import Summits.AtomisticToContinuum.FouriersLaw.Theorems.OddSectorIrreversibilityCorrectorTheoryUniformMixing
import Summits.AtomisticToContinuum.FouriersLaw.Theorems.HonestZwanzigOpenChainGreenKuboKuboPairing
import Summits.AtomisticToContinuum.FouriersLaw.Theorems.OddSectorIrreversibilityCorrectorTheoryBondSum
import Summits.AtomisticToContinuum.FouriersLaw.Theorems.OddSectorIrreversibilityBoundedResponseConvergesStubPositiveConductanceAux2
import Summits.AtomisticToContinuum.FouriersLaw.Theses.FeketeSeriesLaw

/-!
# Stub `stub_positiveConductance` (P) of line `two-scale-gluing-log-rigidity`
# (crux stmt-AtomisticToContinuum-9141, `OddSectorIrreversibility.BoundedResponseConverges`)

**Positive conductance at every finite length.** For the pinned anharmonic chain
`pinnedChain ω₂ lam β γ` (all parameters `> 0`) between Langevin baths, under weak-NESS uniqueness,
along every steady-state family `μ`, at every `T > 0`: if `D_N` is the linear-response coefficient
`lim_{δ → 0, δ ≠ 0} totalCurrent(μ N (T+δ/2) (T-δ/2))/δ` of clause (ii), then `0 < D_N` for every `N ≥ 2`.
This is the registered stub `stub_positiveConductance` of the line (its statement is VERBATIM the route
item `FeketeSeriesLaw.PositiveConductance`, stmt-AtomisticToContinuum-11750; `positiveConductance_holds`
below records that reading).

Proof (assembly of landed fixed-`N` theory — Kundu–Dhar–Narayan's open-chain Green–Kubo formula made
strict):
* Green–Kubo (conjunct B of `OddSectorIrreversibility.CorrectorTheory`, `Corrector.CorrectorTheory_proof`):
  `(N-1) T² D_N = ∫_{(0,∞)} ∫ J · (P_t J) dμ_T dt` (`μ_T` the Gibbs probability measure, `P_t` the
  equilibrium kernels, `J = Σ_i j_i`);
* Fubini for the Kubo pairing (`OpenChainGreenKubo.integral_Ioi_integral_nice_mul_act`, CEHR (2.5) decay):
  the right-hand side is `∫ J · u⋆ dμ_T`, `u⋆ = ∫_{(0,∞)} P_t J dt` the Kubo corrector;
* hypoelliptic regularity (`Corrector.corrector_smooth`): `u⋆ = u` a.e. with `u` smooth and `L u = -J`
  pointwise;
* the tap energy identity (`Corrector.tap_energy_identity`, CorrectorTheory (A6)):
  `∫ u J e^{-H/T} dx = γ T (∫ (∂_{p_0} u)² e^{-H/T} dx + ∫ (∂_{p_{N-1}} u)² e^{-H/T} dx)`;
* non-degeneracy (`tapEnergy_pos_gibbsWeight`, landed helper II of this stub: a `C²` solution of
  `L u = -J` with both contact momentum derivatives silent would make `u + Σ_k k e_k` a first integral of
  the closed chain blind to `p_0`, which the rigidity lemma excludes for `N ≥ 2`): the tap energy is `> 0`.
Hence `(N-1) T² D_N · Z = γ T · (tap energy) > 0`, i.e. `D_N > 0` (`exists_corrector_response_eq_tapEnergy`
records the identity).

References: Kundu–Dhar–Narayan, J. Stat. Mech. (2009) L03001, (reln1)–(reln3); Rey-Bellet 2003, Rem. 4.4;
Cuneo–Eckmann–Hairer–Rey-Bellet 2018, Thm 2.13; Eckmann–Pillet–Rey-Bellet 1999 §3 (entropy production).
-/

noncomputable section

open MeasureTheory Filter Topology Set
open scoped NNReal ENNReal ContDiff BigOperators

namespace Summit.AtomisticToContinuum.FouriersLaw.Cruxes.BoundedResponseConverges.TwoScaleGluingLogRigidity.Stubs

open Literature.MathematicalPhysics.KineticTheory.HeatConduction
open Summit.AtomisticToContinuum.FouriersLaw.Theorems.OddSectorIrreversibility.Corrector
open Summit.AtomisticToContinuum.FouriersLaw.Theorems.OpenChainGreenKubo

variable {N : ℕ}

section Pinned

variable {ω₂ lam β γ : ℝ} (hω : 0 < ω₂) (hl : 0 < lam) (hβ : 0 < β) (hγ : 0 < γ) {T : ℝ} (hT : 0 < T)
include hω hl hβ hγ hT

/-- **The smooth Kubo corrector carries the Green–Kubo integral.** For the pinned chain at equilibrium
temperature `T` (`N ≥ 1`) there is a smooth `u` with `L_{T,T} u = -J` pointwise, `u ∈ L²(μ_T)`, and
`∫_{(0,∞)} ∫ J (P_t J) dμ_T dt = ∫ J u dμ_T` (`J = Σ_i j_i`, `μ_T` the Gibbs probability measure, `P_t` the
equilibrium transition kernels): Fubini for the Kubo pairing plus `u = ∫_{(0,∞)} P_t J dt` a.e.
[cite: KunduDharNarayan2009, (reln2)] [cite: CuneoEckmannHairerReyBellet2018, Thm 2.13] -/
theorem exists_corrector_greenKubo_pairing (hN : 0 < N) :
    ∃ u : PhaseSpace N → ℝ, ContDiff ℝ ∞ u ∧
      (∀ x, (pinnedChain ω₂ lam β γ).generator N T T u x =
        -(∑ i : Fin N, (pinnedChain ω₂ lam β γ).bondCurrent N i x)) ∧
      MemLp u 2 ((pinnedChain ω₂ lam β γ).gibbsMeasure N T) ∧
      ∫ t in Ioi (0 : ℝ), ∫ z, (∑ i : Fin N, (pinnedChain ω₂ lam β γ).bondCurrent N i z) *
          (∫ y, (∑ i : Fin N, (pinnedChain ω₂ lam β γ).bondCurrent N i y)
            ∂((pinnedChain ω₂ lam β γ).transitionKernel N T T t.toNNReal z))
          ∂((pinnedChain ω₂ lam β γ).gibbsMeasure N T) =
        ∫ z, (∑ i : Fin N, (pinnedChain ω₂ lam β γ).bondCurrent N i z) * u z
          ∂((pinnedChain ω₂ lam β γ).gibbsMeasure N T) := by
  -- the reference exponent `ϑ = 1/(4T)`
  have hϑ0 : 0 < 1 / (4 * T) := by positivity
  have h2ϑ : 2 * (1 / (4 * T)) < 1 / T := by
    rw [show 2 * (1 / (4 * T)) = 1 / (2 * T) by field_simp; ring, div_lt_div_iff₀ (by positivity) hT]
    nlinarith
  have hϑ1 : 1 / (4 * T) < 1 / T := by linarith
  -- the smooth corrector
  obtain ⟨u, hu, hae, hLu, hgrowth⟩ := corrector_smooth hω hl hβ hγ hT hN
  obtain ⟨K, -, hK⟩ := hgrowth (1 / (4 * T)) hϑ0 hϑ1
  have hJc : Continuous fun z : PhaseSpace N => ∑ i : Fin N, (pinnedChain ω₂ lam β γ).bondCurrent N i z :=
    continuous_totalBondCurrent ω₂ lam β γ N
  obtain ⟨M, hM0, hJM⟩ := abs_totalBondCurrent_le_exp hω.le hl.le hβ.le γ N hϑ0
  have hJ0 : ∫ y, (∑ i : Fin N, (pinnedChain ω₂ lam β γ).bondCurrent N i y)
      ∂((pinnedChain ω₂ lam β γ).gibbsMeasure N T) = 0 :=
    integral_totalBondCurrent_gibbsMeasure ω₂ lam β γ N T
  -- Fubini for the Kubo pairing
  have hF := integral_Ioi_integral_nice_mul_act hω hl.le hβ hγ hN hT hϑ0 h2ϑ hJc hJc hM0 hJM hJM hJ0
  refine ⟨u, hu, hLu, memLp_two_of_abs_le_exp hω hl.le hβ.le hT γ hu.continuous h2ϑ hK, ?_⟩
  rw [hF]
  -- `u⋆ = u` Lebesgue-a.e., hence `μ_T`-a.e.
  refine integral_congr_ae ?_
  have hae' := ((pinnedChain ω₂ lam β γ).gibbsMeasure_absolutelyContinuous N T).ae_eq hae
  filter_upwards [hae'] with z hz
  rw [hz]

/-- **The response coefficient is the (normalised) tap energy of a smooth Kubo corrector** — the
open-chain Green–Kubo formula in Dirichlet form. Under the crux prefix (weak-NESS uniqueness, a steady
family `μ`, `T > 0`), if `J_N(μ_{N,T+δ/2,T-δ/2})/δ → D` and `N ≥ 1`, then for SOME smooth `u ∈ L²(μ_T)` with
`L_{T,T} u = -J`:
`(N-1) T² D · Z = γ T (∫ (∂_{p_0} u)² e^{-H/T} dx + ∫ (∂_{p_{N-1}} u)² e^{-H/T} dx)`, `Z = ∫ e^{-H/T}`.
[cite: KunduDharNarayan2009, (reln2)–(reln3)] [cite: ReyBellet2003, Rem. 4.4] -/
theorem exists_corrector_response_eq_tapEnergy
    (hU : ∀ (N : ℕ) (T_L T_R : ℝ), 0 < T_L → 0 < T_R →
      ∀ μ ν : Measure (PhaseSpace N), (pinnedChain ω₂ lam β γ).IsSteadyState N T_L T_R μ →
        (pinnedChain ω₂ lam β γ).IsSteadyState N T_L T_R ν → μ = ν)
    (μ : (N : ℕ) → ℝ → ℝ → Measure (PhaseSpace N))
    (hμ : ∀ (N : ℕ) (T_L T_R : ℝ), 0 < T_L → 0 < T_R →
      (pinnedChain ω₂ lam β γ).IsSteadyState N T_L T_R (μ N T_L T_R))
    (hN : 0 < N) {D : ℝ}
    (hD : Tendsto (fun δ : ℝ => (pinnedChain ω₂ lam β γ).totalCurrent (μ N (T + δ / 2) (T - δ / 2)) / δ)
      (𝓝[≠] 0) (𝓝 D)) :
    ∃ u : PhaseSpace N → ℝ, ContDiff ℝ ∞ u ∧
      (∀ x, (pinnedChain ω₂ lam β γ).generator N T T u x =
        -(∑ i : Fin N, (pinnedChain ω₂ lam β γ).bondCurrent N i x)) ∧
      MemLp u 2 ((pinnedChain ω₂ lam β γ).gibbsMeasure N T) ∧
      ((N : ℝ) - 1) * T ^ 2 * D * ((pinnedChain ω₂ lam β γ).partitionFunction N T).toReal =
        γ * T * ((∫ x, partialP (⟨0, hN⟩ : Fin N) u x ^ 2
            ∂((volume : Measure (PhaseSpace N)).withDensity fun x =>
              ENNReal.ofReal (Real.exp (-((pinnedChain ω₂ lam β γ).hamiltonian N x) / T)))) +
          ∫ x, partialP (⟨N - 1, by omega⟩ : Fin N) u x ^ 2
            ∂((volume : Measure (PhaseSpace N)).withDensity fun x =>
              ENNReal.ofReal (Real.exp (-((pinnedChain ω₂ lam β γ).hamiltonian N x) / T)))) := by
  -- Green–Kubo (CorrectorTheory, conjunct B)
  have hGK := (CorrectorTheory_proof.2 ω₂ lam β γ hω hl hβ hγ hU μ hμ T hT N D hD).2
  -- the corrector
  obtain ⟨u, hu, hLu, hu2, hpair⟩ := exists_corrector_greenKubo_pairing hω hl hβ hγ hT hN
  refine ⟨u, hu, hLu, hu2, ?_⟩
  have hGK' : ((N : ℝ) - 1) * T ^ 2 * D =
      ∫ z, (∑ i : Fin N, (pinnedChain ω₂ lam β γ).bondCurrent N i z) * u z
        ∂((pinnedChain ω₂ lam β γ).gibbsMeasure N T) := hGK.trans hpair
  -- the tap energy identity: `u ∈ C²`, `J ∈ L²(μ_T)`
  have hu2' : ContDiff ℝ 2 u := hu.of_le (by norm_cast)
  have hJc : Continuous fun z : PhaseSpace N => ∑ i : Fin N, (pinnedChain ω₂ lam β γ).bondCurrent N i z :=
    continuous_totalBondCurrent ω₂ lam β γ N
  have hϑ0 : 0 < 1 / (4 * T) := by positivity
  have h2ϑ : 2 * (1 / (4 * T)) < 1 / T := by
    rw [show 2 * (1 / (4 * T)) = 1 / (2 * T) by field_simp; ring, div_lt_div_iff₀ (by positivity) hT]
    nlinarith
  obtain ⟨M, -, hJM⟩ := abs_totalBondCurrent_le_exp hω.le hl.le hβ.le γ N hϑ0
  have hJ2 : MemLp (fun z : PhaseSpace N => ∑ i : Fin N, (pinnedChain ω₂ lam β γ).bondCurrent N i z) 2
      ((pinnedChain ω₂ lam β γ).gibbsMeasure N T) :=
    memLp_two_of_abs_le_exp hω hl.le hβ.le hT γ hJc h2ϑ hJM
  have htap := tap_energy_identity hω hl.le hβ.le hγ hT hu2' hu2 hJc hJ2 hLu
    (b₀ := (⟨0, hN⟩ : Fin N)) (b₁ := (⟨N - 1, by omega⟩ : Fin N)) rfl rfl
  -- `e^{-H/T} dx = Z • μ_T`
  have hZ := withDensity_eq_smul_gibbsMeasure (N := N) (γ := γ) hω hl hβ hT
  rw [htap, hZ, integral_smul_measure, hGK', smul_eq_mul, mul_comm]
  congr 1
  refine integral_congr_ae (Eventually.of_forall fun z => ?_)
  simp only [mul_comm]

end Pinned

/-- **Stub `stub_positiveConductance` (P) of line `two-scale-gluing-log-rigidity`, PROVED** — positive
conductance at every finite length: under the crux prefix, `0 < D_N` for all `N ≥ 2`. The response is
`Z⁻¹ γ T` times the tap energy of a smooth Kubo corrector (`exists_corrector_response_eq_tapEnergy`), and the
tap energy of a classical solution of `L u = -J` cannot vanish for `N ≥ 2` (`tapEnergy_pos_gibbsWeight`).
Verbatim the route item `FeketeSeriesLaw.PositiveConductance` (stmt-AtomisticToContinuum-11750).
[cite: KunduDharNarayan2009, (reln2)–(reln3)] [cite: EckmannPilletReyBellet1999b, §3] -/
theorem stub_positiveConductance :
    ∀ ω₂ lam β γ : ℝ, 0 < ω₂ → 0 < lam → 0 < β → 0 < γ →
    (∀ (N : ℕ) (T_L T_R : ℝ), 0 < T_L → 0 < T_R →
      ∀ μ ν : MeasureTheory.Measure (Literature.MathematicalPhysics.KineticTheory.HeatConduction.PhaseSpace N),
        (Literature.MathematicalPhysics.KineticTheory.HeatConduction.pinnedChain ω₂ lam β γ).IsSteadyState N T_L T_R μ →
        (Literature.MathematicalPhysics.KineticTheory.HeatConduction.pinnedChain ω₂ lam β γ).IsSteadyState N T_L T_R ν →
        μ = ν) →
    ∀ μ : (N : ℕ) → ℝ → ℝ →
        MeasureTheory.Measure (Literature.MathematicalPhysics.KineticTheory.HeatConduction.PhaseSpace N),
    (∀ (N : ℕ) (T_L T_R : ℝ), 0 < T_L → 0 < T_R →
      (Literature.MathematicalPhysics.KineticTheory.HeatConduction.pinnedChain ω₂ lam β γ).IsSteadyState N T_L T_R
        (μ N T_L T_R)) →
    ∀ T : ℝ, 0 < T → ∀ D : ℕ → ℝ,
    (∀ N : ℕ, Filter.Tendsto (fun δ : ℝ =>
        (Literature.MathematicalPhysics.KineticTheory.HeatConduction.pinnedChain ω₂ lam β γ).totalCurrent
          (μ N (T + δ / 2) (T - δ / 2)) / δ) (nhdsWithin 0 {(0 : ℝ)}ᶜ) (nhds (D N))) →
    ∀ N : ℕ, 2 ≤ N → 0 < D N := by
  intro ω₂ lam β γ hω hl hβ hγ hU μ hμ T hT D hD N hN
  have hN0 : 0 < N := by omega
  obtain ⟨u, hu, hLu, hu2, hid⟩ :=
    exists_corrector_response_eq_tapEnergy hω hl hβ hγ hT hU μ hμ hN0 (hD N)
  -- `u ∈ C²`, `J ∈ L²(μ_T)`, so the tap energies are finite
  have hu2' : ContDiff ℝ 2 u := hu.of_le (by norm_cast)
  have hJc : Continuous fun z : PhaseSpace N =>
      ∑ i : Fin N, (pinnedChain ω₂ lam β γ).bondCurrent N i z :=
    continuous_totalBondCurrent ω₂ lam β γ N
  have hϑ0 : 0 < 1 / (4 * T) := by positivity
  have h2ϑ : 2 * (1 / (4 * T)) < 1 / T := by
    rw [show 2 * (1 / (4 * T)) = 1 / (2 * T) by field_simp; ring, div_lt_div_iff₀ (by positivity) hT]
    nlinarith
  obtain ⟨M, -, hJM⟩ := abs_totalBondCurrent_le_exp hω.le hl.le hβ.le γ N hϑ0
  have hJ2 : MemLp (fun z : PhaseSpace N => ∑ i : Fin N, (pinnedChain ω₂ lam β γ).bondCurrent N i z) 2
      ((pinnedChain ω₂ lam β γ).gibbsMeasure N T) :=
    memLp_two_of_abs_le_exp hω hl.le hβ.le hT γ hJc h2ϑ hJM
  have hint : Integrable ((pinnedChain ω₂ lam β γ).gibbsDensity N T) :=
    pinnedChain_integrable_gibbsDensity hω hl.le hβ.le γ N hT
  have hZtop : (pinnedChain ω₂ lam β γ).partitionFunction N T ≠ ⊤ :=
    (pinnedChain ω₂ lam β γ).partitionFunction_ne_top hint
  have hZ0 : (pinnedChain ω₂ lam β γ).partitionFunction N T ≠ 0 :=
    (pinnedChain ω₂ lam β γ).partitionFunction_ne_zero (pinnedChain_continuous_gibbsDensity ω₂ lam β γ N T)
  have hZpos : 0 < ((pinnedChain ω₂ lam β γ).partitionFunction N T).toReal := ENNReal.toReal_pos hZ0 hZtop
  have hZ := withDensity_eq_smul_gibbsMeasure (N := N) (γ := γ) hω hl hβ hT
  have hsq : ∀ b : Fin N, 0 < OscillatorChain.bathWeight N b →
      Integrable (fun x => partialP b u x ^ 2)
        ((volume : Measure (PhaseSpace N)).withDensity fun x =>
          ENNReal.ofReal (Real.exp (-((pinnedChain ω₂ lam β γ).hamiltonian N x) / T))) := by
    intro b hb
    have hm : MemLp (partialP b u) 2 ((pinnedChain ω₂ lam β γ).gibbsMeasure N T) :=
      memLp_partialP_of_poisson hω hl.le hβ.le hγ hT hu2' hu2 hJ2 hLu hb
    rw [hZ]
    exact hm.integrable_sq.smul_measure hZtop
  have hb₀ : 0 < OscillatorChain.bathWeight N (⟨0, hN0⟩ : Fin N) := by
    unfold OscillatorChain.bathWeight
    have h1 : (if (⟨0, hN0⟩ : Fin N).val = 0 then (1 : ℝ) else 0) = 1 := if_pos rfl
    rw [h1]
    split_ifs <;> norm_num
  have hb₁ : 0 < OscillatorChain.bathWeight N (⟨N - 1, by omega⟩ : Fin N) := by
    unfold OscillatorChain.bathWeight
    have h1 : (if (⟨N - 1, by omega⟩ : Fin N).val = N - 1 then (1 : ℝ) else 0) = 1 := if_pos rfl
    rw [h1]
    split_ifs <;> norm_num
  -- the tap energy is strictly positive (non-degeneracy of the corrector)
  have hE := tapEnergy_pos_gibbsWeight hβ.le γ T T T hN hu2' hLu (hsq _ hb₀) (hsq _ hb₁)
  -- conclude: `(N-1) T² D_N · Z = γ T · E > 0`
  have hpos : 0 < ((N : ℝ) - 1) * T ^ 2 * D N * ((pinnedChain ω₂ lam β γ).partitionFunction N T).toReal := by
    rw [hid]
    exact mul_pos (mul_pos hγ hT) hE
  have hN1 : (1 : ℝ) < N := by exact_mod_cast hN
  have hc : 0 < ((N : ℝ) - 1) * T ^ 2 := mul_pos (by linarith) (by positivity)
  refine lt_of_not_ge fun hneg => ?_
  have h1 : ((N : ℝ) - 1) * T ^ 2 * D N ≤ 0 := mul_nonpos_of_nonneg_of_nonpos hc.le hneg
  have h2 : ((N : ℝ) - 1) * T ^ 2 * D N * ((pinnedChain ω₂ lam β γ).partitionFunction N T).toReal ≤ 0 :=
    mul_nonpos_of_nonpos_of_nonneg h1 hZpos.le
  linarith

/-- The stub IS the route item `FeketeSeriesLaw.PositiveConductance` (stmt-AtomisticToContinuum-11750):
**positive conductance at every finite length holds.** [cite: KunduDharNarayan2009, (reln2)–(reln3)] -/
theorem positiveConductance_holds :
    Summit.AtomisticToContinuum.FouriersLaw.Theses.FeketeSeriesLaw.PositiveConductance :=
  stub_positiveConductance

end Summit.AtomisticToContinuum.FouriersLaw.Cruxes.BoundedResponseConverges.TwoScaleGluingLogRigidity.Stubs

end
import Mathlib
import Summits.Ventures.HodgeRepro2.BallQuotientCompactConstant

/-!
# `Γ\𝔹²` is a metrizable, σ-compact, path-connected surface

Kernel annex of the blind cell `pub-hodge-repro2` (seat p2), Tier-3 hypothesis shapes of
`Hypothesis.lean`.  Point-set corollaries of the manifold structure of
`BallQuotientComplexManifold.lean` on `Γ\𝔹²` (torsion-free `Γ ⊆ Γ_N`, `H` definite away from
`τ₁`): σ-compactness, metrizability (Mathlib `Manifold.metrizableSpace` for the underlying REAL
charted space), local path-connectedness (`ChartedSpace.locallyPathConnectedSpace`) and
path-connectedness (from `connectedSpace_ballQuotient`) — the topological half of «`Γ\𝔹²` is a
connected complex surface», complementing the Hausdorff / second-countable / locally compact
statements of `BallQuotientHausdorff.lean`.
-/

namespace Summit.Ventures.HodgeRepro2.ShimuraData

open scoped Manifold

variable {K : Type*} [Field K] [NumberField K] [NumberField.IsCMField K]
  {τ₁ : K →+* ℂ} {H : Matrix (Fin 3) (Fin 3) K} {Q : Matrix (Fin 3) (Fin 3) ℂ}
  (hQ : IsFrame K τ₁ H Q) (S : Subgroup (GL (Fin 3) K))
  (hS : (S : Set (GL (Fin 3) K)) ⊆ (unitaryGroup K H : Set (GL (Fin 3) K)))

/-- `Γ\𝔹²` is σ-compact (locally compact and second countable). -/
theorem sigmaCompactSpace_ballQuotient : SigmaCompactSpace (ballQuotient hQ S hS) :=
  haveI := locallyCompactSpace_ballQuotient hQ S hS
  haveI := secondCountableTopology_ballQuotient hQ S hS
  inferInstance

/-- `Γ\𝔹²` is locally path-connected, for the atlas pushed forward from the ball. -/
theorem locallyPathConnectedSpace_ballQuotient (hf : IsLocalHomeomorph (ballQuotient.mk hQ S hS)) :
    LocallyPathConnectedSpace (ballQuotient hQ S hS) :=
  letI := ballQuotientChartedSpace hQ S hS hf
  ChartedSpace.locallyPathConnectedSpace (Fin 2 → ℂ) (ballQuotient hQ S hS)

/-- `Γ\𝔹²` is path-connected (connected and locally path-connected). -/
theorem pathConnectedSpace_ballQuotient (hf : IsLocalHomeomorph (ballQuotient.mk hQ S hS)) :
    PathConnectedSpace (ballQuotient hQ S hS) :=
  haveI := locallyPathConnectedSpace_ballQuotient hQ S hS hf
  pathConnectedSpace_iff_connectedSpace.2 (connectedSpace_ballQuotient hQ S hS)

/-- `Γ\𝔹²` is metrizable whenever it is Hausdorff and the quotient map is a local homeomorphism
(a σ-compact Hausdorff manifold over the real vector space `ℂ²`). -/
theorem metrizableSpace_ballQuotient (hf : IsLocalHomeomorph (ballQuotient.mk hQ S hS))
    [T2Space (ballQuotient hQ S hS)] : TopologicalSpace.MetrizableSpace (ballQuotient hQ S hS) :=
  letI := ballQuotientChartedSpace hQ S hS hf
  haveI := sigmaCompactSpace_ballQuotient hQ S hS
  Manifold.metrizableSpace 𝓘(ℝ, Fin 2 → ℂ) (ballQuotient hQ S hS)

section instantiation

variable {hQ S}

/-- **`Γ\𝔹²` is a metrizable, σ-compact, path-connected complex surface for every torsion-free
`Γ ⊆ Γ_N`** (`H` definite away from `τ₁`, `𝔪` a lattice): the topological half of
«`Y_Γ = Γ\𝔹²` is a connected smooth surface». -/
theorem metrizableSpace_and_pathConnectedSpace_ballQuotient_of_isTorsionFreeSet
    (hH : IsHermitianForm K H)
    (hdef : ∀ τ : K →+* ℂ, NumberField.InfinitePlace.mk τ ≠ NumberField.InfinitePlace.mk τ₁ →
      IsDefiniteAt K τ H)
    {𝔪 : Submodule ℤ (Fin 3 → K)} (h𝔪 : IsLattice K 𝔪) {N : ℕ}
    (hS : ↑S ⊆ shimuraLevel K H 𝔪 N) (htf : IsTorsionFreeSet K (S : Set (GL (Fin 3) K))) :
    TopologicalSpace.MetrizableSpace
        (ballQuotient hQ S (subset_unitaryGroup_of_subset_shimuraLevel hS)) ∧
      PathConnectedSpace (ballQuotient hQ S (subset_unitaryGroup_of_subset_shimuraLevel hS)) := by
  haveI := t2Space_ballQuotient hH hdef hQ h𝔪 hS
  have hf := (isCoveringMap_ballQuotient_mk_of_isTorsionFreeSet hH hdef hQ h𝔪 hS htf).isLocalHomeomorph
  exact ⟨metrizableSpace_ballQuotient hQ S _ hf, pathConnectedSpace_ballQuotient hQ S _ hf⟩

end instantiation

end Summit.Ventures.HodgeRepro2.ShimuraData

# Exercise details:
Go over the entries above and tally the lines holding "Theorems"; please answer with the number alone.

# Answer box:
6